It's very difficult to know where you are in the heating cycle when brewing or steaming with an out of the box Gaggia Classic. The steam thermostat switches off at around 155C and the temperature can continue to climb to 160-165C after this. However, the thermostat won't start heating again until the temperature drops below around 115C.

I have one of these attached to my machine, a 2019 Gaggia Classic with minimum modifications:

https://www.ebay.co.uk/itm/Dual-Two-2-K-Type-Digital-Channel-Thermometer-Thermocouple-Sensor/114402813407

The unit comes complete with two K-type thermocouple leads. These can be secured to likely parts of the machine using small blobs of this goo:

https://www.ebay.co.uk/itm/154418341741

Taken together these items allow detailed temperature monitoring on any machine/device for around £20.

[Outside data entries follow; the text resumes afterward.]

import Literature.NumberTheory.GaloisRepresentations.AdequateOfCoprimeOrder
import Literature.GroupTheory.SpecificGroups.PGL2SylowCharP
import HarnessLib

/-!
# Adequacy in degree two: the case `p = 2` of Guralnick–Herzig–Tiep 2017, Theorem 1.7, proved

Topic `NumberTheory/GaloisRepresentations`; a sibling of `AdequacyDegreeP.lean` (the named fact
`ght2017_adequate_or_index_p_or_psl29` = GHT 2017 Thm 1.7, its reduction to the primitive
algebraically closed case `ght2017_adequate_or_index_p_or_psl29_of_primitive`, and GHT Prop. 6.6)
and of `AdequateOfCoprimeOrder.lean`.  Theorems only (plus small definitions: the unipotent matrices
`u_a`, the subgroups of upper unipotent / upper triangular elements, the ratio character, three
linear forms on `ad/Z`); NO named fact, no `sorry`.

Source: R. M. Guralnick, F. Herzig, P. H. Tiep, *Adequate subgroups and indecomposable modules*,
J. Eur. Math. Soc. 19 (2017) 1231–1291 = arXiv:1405.0043, Theorem 1.7 / Theorem 6.15 in the case
`p = 2` (`dim V = p = 2`): "precisely one of the following holds: (a) `(G, V)` is adequate; (b) `G`
contains a normal abelian subgroup of index `p`; (c) `p = 3` and …".  For `p = 2` the printed
proof of Thm 6.15 (p. 24) runs: `G` imprimitive ⇒ (b) or adequate by Prop. 6.6; `G` primitive ⇒ by
Prop. 6.5 / Thm 2.2 (the classification of finite simple groups) `H = SL₂(2^a)`, adequate by
Cor. 9.4 (b) ([AJL] `Ext` computations).

## What is proved here, and how (a classification-free replacement of the printed argument)

Main results (all PROVED):

* `DegreeTwoAdequacy.isExtendedAdequate_range_or_exists_lines` — **the dichotomy**: `K`
  algebraically closed of characteristic `2`, `G` finite, `τ : G → GL₂(K)` faithful irreducible ⇒
  `τ(G)` is adequate in the extended sense (`Subgroup.IsExtendedAdequate`), OR `τ(G)` permutes the
  two lines of a basis through `θ` with `ker θ` not central (the imprimitive case).
* `ght2017_adequate_or_index_two` — **Theorem 1.7 for `p = 2`** over ANY field of characteristic
  `2`: faithful absolutely irreducible `σ : G → GL₂(k)` ⇒ `σ(G)` adequate or `G` has an abelian
  normal subgroup of index `2` (descent by `Subgroup.IsExtendedAdequate.of_map`).
* `ght2017_adequate_or_index_p_or_psl29_of_primitive_odd` — the sharpened reduction of the named
  fact: the classification-dependent hypothesis of
  `ght2017_adequate_or_index_p_or_psl29_of_primitive` is now needed for ODD `p` only.
* `isExtendedAdequate_range_of_conjGL` — adequacy of the image is invariant under conjugation of
  the representation (all `n`, all fields).

Architecture of the proof of the dichotomy (namespace `DegreeTwoAdequacy`; `char K = 2`):
1. Matrix facts: `2`-elements of `GL₂(K)` are involutions `u` with `(u-1)² = 0` (from
   `PGL2SylowCharP`), `tr u = 0`, an upper triangular involution is a `u_a = (1 a; 0 1)`; an element
   of finite order with `tr ≠ 0` and `(·)₁₀ ≠ 0` has ODD order (a power of order `2` would lie in
   `K·1 + K·g` and be scalar, `odd_orderOf_of_trace_ne_zero`); two involutions whose product has
   odd order are conjugate (`exists_conj_eq_of_odd_orderOf`, the dihedral group of twice odd order).
2. `|G|` odd ⇒ adequate (`isExtendedAdequate_range_of_not_dvd_card`).  Otherwise an involution
   fixes a vector, moved to `e₀` by conjugation; then `U = {g : τ g = u_a}` is a Sylow `2`-subgroup
   (`unipSylow`), its normaliser is upper triangular and acts on the parameters `a` through the
   ratio `n₀₀/n₁₁`; irreducibility gives an involution `x` off the Borel, all `u_a ≠ 1` are conjugate
   to `x` (step 1), hence — Burnside's fusion lemma for the abelian Sylow subgroup `U` (Mathlib
   `Sylow.conj_eq_normalizer_conj_of_mem`) — conjugate under the normaliser: the ratios act
   TRANSITIVELY on the non-zero parameters, and a generator `d` of the (cyclic) ratio group gives
   `a = ratio(d)^j a₀` (`exists_forall_eq_ratio_pow_mul`).
3. If `u_{a₀}` is the only non-trivial element of `U` (`q = 2`): `N(U) = C(U)`, Burnside's transfer
   theorem (Mathlib `MonoidHom.ker_transferSylow_isComplement'`) gives `M ⊴ G` of odd order and
   index `2` (`exists_normal_odd_index_two`); averaging `E₀₀` over `M` produces a non-scalar matrix
   (trace `|M| ≠ 0`) commuting with `τ(M)`, whence an `M`-stable line; odd-order elements with a
   repeated eigenvalue are scalar (`coe_eq_smul_one_of_odd`), so `τ(M)` is abelian and diagonal in
   a basis `(v₀, v₁)`, and `G` permutes the two eigenlines of a non-scalar `τ(m₀)`, which is not
   central (`exists_lines_of_normal_odd`) — the imprimitive alternative.
4. Otherwise (`q ≥ 4`) conjugate further so that `τ d` is diagonal (`isExtendedAdequate_range_of_upper`)
   and prove the three clauses directly (`isExtendedAdequate_range_of_normalForm`):
   (i) `Hom(G, K) = 0`: an additive character is conjugation invariant, so it vanishes on
   `(d g d⁻¹) g` for `g ∈ U`, and `g ↦ (d g d⁻¹) g` is onto `U` (`ratio d ≠ 1`); involutions are
   conjugate into `U`, and `φ(h) = m⁻¹ φ(h^m)` with `h^m` a `2`-element;
   (iii) the elements `u_a τ(x)` (`a ≠ 0`) have odd order, and together with `1` and conjugation by
   `u_{a₀}` their span contains the four matrix units;
   (ii) `H¹(G, ad/Z) = 0`: restriction to `U ⋊ ⟨d⟩` (odd index, it contains the Sylow subgroup `U`)
   reflects coboundaries (the tree's coset averaging `MonomialAdequacy.exists_eq_sub_of_subgroup`),
   a cocycle is a coboundary on `⟨d⟩` (odd order), and a cocycle vanishing on `⟨d⟩` is, in the
   coordinates `(M₀₀ - M₁₁, M₀₁, M₁₀)` of `ad/Z`, forced to be the coboundary of a multiple of
   `E₀₀` on `U` (`exists_eq_sub_sup_zpowers`: the doubling map kills the first coordinate,
   `f(g²) = f(1) = 0` the third, and transitivity of `⟨ratio d⟩` pins the second).
This replaces GHT's appeal to Prop. 6.5 (ii) / Thm 2.2 (Dickson, CFSG) and to Cor. 9.4 (b) ([AJL])
for `p = 2`; no identification of `τ(G)` with `SL₂(2^a)` is needed.

## References

* [GuralnickHerzigTiep2017] Guralnick–Herzig–Tiep, JEMS 19 (2017) = arXiv:1405.0043, Thm 1.7,
  Thm 6.15 (proof, p. 24), Prop. 6.5, Prop. 6.6, Cor. 9.4 (b).
* [Thorne2017TwoAdic] J. Thorne, Math. Z. 285 (2017), Def. 2.20 (the notion of adequacy).
-/

open scoped MatrixGroups Matrix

I have tried a couple of configurations for the thermocouples and decided the most useful setup is to place one sensor next to the boiler brew thermostat with the other outside the machine attached to the group head.

My routine for steaming is to flick the steam switch on, and start purging immediately. I aim to get the wand into the milk and start steaming properly when the temperature is between 125-135C. If the temperature goes much over 145C I will use the steam switch to keep the temperature between 135-145C - I might let it go higher than this if I think I can finish steaming before the steam light comes on, but usually I've switched off and completed the operation without the steam light ever coming on.


----------



## Alan8 (Oct 27, 2021)

Stox said:


> It's very difficult to know where you are in the heating cycle when brewing or steaming with an out of the box Gaggia Classic. The steam thermostat switches off at around 155C and the temperature can continue to climb to 160-165C after this. However, the thermostat won't start heating again until the temperature drops below around 115C.
> 
> I have one of these attached to my machine, a 2019 Gaggia Classic with minimum modifications:
> 
> ...


 Thanks for your reply, its very helpful. Will look into the temperature suggestion. Roughly how long before it gets to that 125C-135C range?


----------



## Stox (Jul 19, 2020)

Alan8 said:


> Thanks for your reply, its very helpful. Will look into the temperature suggestion. Roughly how long before it gets to that 125C-135C range?


 I reckon this morning it took around 10 seconds to get from 100 to 130C. I was purging the wand for some of that time and I think I started with the brew light on so the machine was cooling down. With the brew light on the temperature at the brew stat could be anything between 98C and 120C, so a lot depends on where you're starting from.


----------